*PROVIDED DATA*:
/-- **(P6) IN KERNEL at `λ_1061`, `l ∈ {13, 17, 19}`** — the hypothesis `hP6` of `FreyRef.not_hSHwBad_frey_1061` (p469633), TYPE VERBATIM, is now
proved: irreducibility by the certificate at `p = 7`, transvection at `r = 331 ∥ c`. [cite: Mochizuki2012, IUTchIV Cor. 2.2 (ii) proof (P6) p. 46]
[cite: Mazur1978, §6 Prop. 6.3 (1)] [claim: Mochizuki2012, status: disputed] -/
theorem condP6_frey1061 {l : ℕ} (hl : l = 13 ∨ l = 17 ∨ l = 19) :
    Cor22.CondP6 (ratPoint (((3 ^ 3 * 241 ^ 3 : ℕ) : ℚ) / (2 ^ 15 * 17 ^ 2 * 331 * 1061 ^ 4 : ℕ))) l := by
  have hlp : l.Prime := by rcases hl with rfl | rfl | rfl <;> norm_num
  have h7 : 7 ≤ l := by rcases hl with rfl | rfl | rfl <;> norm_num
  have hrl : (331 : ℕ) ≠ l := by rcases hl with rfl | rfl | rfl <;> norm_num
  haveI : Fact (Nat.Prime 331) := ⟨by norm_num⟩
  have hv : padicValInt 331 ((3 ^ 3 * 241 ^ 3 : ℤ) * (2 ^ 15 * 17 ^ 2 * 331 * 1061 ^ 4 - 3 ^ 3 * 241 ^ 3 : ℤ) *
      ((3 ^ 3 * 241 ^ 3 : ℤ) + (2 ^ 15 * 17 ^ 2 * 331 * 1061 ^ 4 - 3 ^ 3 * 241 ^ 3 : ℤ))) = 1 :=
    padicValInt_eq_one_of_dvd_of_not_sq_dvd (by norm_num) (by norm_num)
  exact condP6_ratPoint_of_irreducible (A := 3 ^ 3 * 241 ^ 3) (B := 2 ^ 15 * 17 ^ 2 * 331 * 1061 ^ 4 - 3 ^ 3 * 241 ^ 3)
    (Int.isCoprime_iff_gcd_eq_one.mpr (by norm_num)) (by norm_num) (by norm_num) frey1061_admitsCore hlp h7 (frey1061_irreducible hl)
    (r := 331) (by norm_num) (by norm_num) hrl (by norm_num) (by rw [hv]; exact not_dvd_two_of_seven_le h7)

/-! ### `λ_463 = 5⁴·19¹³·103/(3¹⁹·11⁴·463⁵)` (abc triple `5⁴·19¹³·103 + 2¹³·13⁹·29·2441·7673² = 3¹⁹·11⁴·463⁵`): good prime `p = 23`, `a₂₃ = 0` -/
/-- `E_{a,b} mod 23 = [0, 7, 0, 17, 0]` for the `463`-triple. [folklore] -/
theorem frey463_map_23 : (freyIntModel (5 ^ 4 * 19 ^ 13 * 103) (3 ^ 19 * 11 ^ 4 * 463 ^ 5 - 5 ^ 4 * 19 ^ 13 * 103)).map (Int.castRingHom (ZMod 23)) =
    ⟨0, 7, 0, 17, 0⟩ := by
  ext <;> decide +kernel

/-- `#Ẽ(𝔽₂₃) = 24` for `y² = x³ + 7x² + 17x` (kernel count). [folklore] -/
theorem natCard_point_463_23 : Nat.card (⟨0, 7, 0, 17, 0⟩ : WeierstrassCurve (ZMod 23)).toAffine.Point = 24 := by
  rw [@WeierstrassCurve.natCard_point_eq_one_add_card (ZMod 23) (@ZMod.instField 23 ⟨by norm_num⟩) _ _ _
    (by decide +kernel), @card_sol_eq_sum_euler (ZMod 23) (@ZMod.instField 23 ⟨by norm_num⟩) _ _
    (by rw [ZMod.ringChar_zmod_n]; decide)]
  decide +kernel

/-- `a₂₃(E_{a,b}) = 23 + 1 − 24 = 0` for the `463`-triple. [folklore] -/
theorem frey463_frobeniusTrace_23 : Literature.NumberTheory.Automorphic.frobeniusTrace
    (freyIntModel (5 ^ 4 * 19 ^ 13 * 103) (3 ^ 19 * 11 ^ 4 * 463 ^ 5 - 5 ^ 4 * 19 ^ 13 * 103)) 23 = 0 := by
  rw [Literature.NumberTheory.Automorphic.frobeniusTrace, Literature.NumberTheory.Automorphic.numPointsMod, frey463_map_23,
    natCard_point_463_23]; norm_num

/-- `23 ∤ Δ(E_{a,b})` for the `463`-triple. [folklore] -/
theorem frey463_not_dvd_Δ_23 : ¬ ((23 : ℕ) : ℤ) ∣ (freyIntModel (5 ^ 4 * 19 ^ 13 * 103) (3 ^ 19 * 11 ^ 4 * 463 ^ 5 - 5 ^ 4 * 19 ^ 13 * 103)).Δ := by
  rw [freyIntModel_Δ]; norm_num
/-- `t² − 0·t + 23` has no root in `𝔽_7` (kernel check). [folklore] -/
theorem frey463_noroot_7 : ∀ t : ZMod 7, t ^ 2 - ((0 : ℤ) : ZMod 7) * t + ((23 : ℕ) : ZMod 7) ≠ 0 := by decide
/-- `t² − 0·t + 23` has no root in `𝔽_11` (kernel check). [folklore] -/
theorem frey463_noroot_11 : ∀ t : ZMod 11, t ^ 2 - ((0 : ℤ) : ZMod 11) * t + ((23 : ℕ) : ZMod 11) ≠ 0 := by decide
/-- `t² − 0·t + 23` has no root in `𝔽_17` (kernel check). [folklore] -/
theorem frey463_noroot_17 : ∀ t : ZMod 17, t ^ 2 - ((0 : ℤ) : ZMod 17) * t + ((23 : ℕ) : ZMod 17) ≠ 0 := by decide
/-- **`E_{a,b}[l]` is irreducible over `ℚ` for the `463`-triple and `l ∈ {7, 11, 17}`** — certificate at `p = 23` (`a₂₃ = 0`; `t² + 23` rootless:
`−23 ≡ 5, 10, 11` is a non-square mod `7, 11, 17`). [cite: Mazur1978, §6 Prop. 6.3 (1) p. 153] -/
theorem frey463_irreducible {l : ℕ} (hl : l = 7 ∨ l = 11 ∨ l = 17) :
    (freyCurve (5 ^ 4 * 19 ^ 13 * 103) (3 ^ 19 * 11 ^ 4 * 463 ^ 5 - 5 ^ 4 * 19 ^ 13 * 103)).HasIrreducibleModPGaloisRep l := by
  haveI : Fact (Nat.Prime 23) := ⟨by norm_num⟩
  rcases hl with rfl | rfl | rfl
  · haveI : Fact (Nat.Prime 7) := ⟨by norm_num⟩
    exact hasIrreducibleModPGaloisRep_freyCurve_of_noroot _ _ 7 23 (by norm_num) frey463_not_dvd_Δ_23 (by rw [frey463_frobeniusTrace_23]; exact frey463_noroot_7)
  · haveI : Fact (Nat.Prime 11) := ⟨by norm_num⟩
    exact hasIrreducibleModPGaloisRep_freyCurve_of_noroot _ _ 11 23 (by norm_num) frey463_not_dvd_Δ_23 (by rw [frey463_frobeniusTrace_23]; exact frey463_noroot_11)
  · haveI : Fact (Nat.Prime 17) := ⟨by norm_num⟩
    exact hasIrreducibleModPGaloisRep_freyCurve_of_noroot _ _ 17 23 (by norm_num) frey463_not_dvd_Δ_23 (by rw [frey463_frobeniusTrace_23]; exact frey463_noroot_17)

*EXERCISE*: Return only the stretch of the material above from the line holding "proved: irreducibility by" through the line holding "[cite: Mazur1978, §6 Prop. 6.3 (1)]", copied exactly.

*OUTPUT BELOW*:
proved: irreducibility by the certificate at `p = 7`, transvection at `r = 331 ∥ c`. [cite: Mochizuki2012, IUTchIV Cor. 2.2 (ii) proof (P6) p. 46]
[cite: Mazur1978, §6 Prop. 6.3 (1)] [claim: Mochizuki2012, status: disputed] -/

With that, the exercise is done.